Attempting to load a .ckpt or .safetensors in ComfyUI as a unet produces:

  File "/Users/ante/Documents/dev/ComfyUI/nodes.py", line 774, in load_unet
    model = comfy.sd.load_unet(unet_path)
            ^^^^^^^^^^^^^^^^^^^^^^^^^^^^^
  File "/Users/ante/Documents/dev/ComfyUI/comfy/sd.py", line 513, in load_unet
    model = load_unet_state_dict(sd)
            ^^^^^^^^^^^^^^^^^^^^^^^^
  File "/Users/ante/Documents/dev/ComfyUI/comfy/sd.py", line 490, in load_unet_state_dict
    model_config = model_detection.model_config_from_diffusers_unet(sd, unet_dtype)
                   ^^^^^^^^^^^^^^^^^^^^^^^^^^^^^^^^^^^^^^^^^^^^^^^^^^^^^^^^^^^^^^^^
  File "/Users/ante/Documents/dev/ComfyUI/comfy/model_detection.py", line 305, in model_config_from_diffusers_unet
    unet_config = unet_config_from_diffusers_unet(state_dict, dtype)

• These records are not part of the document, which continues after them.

/-- `scaleList m [] = []`. [folklore] -/
@[simp] theorem scaleList_nil (m : ℕ) : scaleList m ([] : List (Fin d)) = [] := rfl

/-- `scaleList m (κ :: u) = replicate m κ ++ scaleList m u`. [folklore] -/
@[simp] theorem scaleList_cons (m : ℕ) (κ : Fin d) (u : List (Fin d)) :
    scaleList m (κ :: u) = List.replicate m κ ++ scaleList m u := rfl

/-- `scaleList m (u ++ u′) = scaleList m u ++ scaleList m u′`. [folklore] -/
@[simp] theorem scaleList_append (m : ℕ) (u u' : List (Fin d)) :
    scaleList m (u ++ u') = scaleList m u ++ scaleList m u' := by
  simp [scaleList, List.flatMap_append]

/-- `|scaleList m u| = m·|u|`. [folklore] -/
@[simp] theorem length_scaleList (m : ℕ) : ∀ u : List (Fin d), (scaleList m u).length = m * u.length
  | [] => by simp
  | κ :: u => by rw [scaleList_cons, List.length_append, List.length_replicate, length_scaleList m u]; simp; ring

/-- Scaling a straight run: `scaleList m (replicate k κ) = replicate (k·m) κ`. [folklore] -/
theorem scaleList_replicate (m : ℕ) (κ : Fin d) : ∀ k : ℕ, scaleList m (List.replicate k κ) = List.replicate (k * m) κ
  | 0 => by simp
  | k + 1 => by
    rw [List.replicate_succ, scaleList_cons, scaleList_replicate m κ k, ← List.replicate_add]
    congr 1; ring

/-- The positive word of a straight run is b07's straight segment: `posWord (replicate m κ) = seg κ m`.
[cite: Balaban1985Averaging, p.20] -/
theorem posWord_replicate (m : ℕ) (κ : Fin d) : posWord (List.replicate m κ) = seg κ (m : ℤ) := by
  rw [seg_natCast, posWord, List.map_replicate]

/-- `disp (posWord (scaleList m u)) = m • disp (posWord u)`. [folklore] -/
theorem disp_posWord_scaleList (m : ℕ) : ∀ u : List (Fin d), disp (posWord (scaleList m u)) = (m : ℤ) • disp (posWord u)
  | [] => by simp
  | κ :: u => by
    rw [scaleList_cons, posWord_append, disp_append, posWord_replicate, disp_seg, disp_posWord_scaleList m u,
      posWord_cons, disp_cons, Letter.vec_true, smul_add]

/-! ## §2 Coarse transports against fine transports along scaled words -/

section Normed

variable {𝔸 : Type*} [NormedRing 𝔸] [NormOneClass 𝔸]

/-- `‖(B − C)·C⁻¹‖`-type estimate: `‖BC⁻¹ − 1‖ ≤ ‖B − C‖` for `C ∈ U1`. [folklore] -/
theorem norm_mul_inv_sub_one_le_norm_sub (B : 𝔸ˣ) {C : 𝔸ˣ} (hC : C ∈ U1 𝔸) :
    ‖((B * C⁻¹ : 𝔸ˣ) : 𝔸) - 1‖ ≤ ‖(B : 𝔸) - C‖ := by
  have h : ((B * C⁻¹ : 𝔸ˣ) : 𝔸) - 1 = ((B : 𝔸) - C) * ((C⁻¹ : 𝔸ˣ) : 𝔸) := by
    rw [Units.val_mul, sub_mul, Units.mul_inv]
  rw [h]
  calc _ ≤ ‖(B : 𝔸) - C‖ * ‖((C⁻¹ : 𝔸ˣ) : 𝔸)‖ := norm_mul_le _ _
    _ ≤ ‖(B : 𝔸) - C‖ * 1 := by gcongr; exact hC.2
    _ = _ := mul_one _

/-- **COARSE VS FINE TRANSPORT ALONG A POSITIVE WORD.**  Let `W′` be a configuration on the `m`-lattice (read on `ℤ^d`,
site `z` ↔ fine site `m•z`) and `W` a fine configuration, both with values in `{|u| ≤ 1, |u⁻¹| ≤ 1}`; if every bond
variable `W′(z, κ)` is within `E` of the fine transport `W(seg κ m)` from `m•z`, then for every positive word `u`,
`‖W′(posWord u)_z − W(posWord (scaleList m u))_{m•z}‖ ≤ |u|·E` (telescoping with all factors of norm `≤ 1`).
[folklore] -/
theorem norm_hol_posWord_sub_scaled_le (W' W : Site d → Fin d → 𝔸ˣ) (hW' : ∀ x κ, W' x κ ∈ U1 𝔸)
    (hW : ∀ x κ, W x κ ∈ U1 𝔸) (m : ℕ) {E : ℝ}
    (hE : ∀ (z : Site d) (κ : Fin d),
      ‖((W' z κ : 𝔸ˣ) : 𝔸) - ((hol W ((m : ℤ) • z) (seg κ (m : ℤ)) : 𝔸ˣ) : 𝔸)‖ ≤ E) :
    ∀ (u : List (Fin d)) (z : Site d),
      ‖((hol W' z (posWord u) : 𝔸ˣ) : 𝔸) -
          ((hol W ((m : ℤ) • z) (posWord (scaleList m u)) : 𝔸ˣ) : 𝔸)‖ ≤ u.length * E
  | [], z => by simp
  | κ :: u, z => by
    have ih := norm_hol_posWord_sub_scaled_le W' W hW' hW m hE u (z + e κ)
    rw [hol_posWord_cons, scaleList_cons, posWord_append, hol_append, posWord_replicate, disp_seg,
      show (m : ℤ) • z + (m : ℤ) • e κ = (m : ℤ) • (z + e κ) by rw [smul_add], Units.val_mul, Units.val_mul,
      List.length_cons, Nat.cast_succ, add_mul, one_mul, add_comm ((u.length : ℝ) * E)]
    exact (norm_mul_sub_mul_le_of_norm_le_one (hol_mem hW' _ _).1 (hol_mem hW _ _).1).trans
      (add_le_add (hE z κ) ih)

/-! ## §4 (placed first: it needs no exponential) The loops of (42) from the plaquette deviation -/

/-- **PRODUCT ESTIMATE ALONG A WORD IN A LINEARLY CONTROLLED GAUGE**: if every bond variable satisfies
`‖V₀(x, μ) − 1‖ ≤ |x − q|₁·α` (the axial-gauge bound of [B7] p. 25, b07 `axial_bond_bound`), then along any word `w`
from `x`, `‖V₀(w) − 1‖ ≤ |w|·(|x − q|₁ + |w|)·α`. [cite: Balaban1985Averaging, p.25] -/
theorem norm_hol_sub_one_le_quad (V₀ : Site d → Fin d → 𝔸ˣ) (hV₀ : ∀ x κ, V₀ x κ ∈ U1 𝔸) (q : Site d) {α : ℝ}
    (hα : 0 ≤ α) (hb : ∀ (x : Site d) (μ : Fin d), ‖((V₀ x μ : 𝔸ˣ) : 𝔸) - 1‖ ≤ l1 (x - q) * α) :
    ∀ (w : List (Letter d)) (x : Site d),
      ‖((hol V₀ x w : 𝔸ˣ) : 𝔸) - 1‖ ≤ w.length * (l1 (x - q) + w.length) * α
  | [], x => by simp
  | l :: w, x => by
    have ih := norm_hol_sub_one_le_quad V₀ hV₀ q hα hb w (x + l.vec)
    -- the first step costs `(|x − q|₁ + 1)·α`
    have hstep : ‖((stepHol V₀ x l : 𝔸ˣ) : 𝔸) - 1‖ ≤ (l1 (x - q) + 1) * α := by
      obtain ⟨μ, b⟩ := l
      cases b
      · rw [stepHol_false]
        refine (norm_inv_sub_one_le (hV₀ _ _)).trans ((hb _ _).trans ?_)
        have h1 : l1 (x - e μ - q) ≤ l1 (x - q) + 1 := by
          have := l1_add_le (x - q) (-e μ)
          rw [l1_neg, show l1 (e μ : Site d) = 1 from l1_vec (μ, true), show x - q + -e μ = x - e μ - q by abel] at this
          exact this
        exact mul_le_mul_of_nonneg_right (by exact_mod_cast h1) hα
      · rw [stepHol_true]
        refine (hb x μ).trans ?_
        exact mul_le_mul_of_nonneg_right (by linarith) hα
    -- positions move by at most one unit per letter
    have hpos : (l1 (x + l.vec - q) : ℝ) ≤ l1 (x - q) + 1 := by
      have := l1_add_le (x - q) l.vec
      rw [l1_vec, show x - q + l.vec = x + l.vec - q by abel] at this
      exact_mod_cast this
    have hw0 : (0 : ℝ) ≤ w.length := Nat.cast_nonneg _
    rw [hol_cons, Units.val_mul, List.length_cons, Nat.cast_succ]
    calc _ ≤ ‖((stepHol V₀ x l : 𝔸ˣ) : 𝔸) - 1‖ + ‖((hol V₀ (x + l.vec) w : 𝔸ˣ) : 𝔸) - 1‖ :=
          B8Ineq170.norm_mul_sub_one_le_of_norm_le_one (stepHol_mem hV₀ x l).1
      _ ≤ (l1 (x - q) + 1) * α + w.length * (l1 (x + l.vec - q) + w.length) * α := add_le_add hstep ih
      _ ≤ (l1 (x - q) + 1) * α + w.length * (l1 (x - q) + 1 + w.length) * α := by
          gcongr
      _ ≤ (w.length + 1) * (l1 (x - q) + (w.length + 1)) * α := by
          have hl0 : (0 : ℝ) ≤ l1 (x - q) := Nat.cast_nonneg _
          nlinarith [mul_nonneg hw0 hα]

variable (L : ℕ)

/-- **THE LOOPS OF (42) FROM THE PLAQUETTES**: if every unit plaquette of a `{|u| ≤ 1, |u⁻¹| ≤ 1}`-valued configuration is
within `α` of `1`, then every loop `V(Γ_{c,x})V(c)⁻¹` of the block average (42) (`Wcx`, a closed word of length
`2|x − c₋|₁ + 2L ≤ 2(d+1)L` from `c₋`) is within `(2(d+1)L)²·α` of `1` — via the axial gauge at `c₋` (b07
`axial_bond_bound`, gauge covariance `Wcx_gaugeAct`). [cite: Balaban1985Averaging, (42) p.23, pp.24–25] -/
theorem norm_Wcx_sub_one_le (W : Site d → Fin d → 𝔸ˣ) (hW : ∀ x κ, W x κ ∈ U1 𝔸) {α : ℝ} (hα : 0 ≤ α)
    (h44 : ∀ (x : Site d) (κ μ : Fin d), κ ≠ μ → ‖((hol W x (plaqWord κ μ) : 𝔸ˣ) : 𝔸) - 1‖ ≤ α)
    (q : Site d) (κ : Fin d) (r : Fin d → Fin L) :
    ‖((Wcx L W q κ (boxVec L r) : 𝔸ˣ) : 𝔸) - 1‖ ≤ (2 * ((d : ℝ) + 1) * L) ^ 2 * α := by
  set u : Site d → 𝔸ˣ := axialFn W q with hu
  set V₀ : Site d → Fin d → 𝔸ˣ := gaugeAct u W with hV₀
  have huU : ∀ x, u x ∈ U1 𝔸 := fun x => axialFn_mem hW q x
  have hV₀U : ∀ x κ, V₀ x κ ∈ U1 𝔸 := gaugeAct_mem hW huU
  have hb : ∀ (x : Site d) (μ : Fin d), ‖((V₀ x μ : 𝔸ˣ) : 𝔸) - 1‖ ≤ l1 (x - q) * α :=
    fun x μ => axial_bond_bound W hW q h44 hα x μ
  -- gauge covariance: `Wcx[V₀] = u(q)·Wcx[W]·u(q)⁻¹`
  have hcov : Wcx L W q κ (boxVec L r) = (u q)⁻¹ * Wcx L V₀ q κ (boxVec L r) * u q := by
    rw [hV₀, Wcx_gaugeAct]; group
  rw [hcov, Units.val_mul, Units.val_mul]
  refine (norm_units_inv_conj_sub_one_le (huU q) _).trans ?_
  -- the loop as one closed word of length `2|r|₁ + 2L`
  rw [Wcx_eq_hol_loop]
  have hlen : ((gammaWord L κ (boxVec L r) ++ seg κ (-(L : ℤ))).length : ℝ) ≤ 2 * ((d : ℝ) + 1) * L := by
    have h1 := l1_boxVec_le L r
    have h2 : (gammaWord L κ (boxVec L r) ++ seg κ (-(L : ℤ))).length = 2 * l1 (boxVec L r) + L + L := by
      rw [List.length_append, length_gammaWord, length_seg]; simp
    rw [h2]; push_cast
    have : (l1 (boxVec L r) : ℝ) ≤ d * L := by exact_mod_cast h1
    nlinarith
  have hq := norm_hol_sub_one_le_quad V₀ hV₀U q hα hb (gammaWord L κ (boxVec L r) ++ seg κ (-(L : ℤ))) q
  rw [sub_self, show l1 (0 : Site d) = 0 by simp [l1], Nat.cast_zero, zero_add] at hq
  refine hq.trans ?_
  have hl0 : (0 : ℝ) ≤ ((gammaWord L κ (boxVec L r) ++ seg κ (-(L : ℤ))).length : ℝ) := Nat.cast_nonneg _
  calc _ = (((gammaWord L κ (boxVec L r) ++ seg κ (-(L : ℤ))).length : ℝ)) ^ 2 * α := by ring
    _ ≤ (2 * ((d : ℝ) + 1) * L) ^ 2 * α := by gcongr

/-! ## §3 The one-step average against the straight segment: (42) read as an estimate -/

variable [NormedAlgebra ℂ 𝔸] [CompleteSpace 𝔸]

/-- **`‖V̄_c − V(Γ_c)‖ ≤ e^{2β} − 1`**: the averaged bond variable (42) `V̄_c = exp[Σ_x L^{−d} log V(Γ_{c,x})V(c)⁻¹]·V(c)`
differs from the straight transport `V(c) = V(Γ_c)` by `(e^{X_c} − 1)·V(c)`, and `‖X_c‖ ≤ 2β` when every loop is within
`β ≤ ½` of `1` (`|log X| ≤ 2|X − 1|`, (26)). [cite: Balaban1985Averaging, (42) p.23, (26)–(27) p.21] -/
theorem norm_bavg_sub_hol_seg_le (hL : 1 ≤ L) (W : Site d → Fin d → 𝔸ˣ) (hW : ∀ x κ, W x κ ∈ U1 𝔸) (q : Site d)
    (κ : Fin d) {β : ℝ} (hβ : β ≤ 1 / 2)
    (hWcx : ∀ r : Fin d → Fin L, ‖((Wcx L W q κ (boxVec L r) : 𝔸ˣ) : 𝔸) - 1‖ ≤ β) :
    ‖((bavg L W q κ : 𝔸ˣ) : 𝔸) - ((hol W q (seg κ (L : ℤ)) : 𝔸ˣ) : 𝔸)‖ ≤ Real.exp (2 * β) - 1 := by
  have hX : ‖Xavg L W q κ‖ ≤ 2 * β := by
    unfold Xavg
    exact norm_avg_le L hL _ fun r =>
      (MatrixLog.norm_mlog_le_two_mul ((hWcx r).trans hβ)).trans (by linarith [hWcx r])
  have hval : ((bavg L W q κ : 𝔸ˣ) : 𝔸) - ((hol W q (seg κ (L : ℤ)) : 𝔸ˣ) : 𝔸) =
      (NormedSpace.exp (Xavg L W q κ) - 1) * ((hol W q (seg κ (L : ℤ)) : 𝔸ˣ) : 𝔸) := by
    simp only [bavg, Units.val_mul, val_expUnit, sub_mul, one_mul]
  rw [hval]
  calc _ ≤ ‖NormedSpace.exp (Xavg L W q κ) - 1‖ * ‖((hol W q (seg κ (L : ℤ)) : 𝔸ˣ) : 𝔸)‖ := norm_mul_le _ _
    _ ≤ (Real.exp (2 * β) - 1) * 1 := by
        gcongr
        · have := Real.one_le_exp (by linarith [(norm_nonneg _).trans hX] : (0 : ℝ) ≤ 2 * β); linarith
        · exact B7Transfer.norm_exp_sub_one_le_of_le _ hX
        · exact (hol_mem hW _ _).1
    _ = _ := mul_one _

/-- **THE ONE-LEVEL DEFECT FROM THE PLAQUETTES**: with `β = (2(d+1)L)²·α ≤ ½`, every averaged bond variable of (42) is within
`e^{2β} − 1` of the fine straight-segment transport. [cite: Balaban1985Averaging, (42) p.23, (44) p.24] -/
theorem norm_bavg_sub_hol_seg_le_of_plaquettes (hL : 1 ≤ L) (W : Site d → Fin d → 𝔸ˣ) (hW : ∀ x κ, W x κ ∈ U1 𝔸)
    {α : ℝ} (hα : 0 ≤ α) (hsmall : (2 * ((d : ℝ) + 1) * L) ^ 2 * α ≤ 1 / 2)
    (h44 : ∀ (x : Site d) (κ μ : Fin d), κ ≠ μ → ‖((hol W x (plaqWord κ μ) : 𝔸ˣ) : 𝔸) - 1‖ ≤ α)
    (q : Site d) (κ : Fin d) :
    ‖((bavg L W q κ : 𝔸ˣ) : 𝔸) - ((hol W q (seg κ (L : ℤ)) : 𝔸ˣ) : 𝔸)‖ ≤
      Real.exp (2 * ((2 * ((d : ℝ) + 1) * L) ^ 2 * α)) - 1 :=
  norm_bavg_sub_hol_seg_le L hL W hW q κ hsmall fun r => norm_Wcx_sub_one_le L W hW hα h44 q κ r

/-- … linearised: `≤ 4·(2(d+1)L)²·α` (`e^t − 1 ≤ 2t` on `[0, 1]`). [folklore] -/
theorem norm_bavg_sub_hol_seg_le_linear (hL : 1 ≤ L) (W : Site d → Fin d → 𝔸ˣ) (hW : ∀ x κ, W x κ ∈ U1 𝔸)
    {α : ℝ} (hα : 0 ≤ α) (hsmall : (2 * ((d : ℝ) + 1) * L) ^ 2 * α ≤ 1 / 2)
    (h44 : ∀ (x : Site d) (κ μ : Fin d), κ ≠ μ → ‖((hol W x (plaqWord κ μ) : 𝔸ˣ) : 𝔸) - 1‖ ≤ α)
    (q : Site d) (κ : Fin d) :
    ‖((bavg L W q κ : 𝔸ˣ) : 𝔸) - ((hol W q (seg κ (L : ℤ)) : 𝔸ˣ) : 𝔸)‖ ≤ 4 * ((2 * ((d : ℝ) + 1) * L) ^ 2 * α) := by
  refine (norm_bavg_sub_hol_seg_le_of_plaquettes L hL W hW hα hsmall h44 q κ).trans ?_
  set t := (2 * ((d : ℝ) + 1) * L) ^ 2 * α with ht
  have ht0 : 0 ≤ t := by positivity
  have h2t : |2 * t| ≤ 1 := by rw [abs_of_nonneg (by positivity)]; linarith
  have := Real.abs_exp_sub_one_le h2t
  rw [abs_of_nonneg (by positivity : (0 : ℝ) ≤ 2 * t)] at this
  have h3 := le_abs_self (Real.exp (2 * t) - 1)
  linarith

                  ^^^^^^^^^^^^^^^^^^^^^^^^^^^^^^^^^^^^^^^^^^^^^^^^^^
  File "/Users/ante/Documents/dev/ComfyUI/comfy/model_detection.py", line 224, in unet_config_from_diffusers_unet
    match["model_channels"] = state_dict["conv_in.weight"].shape[0]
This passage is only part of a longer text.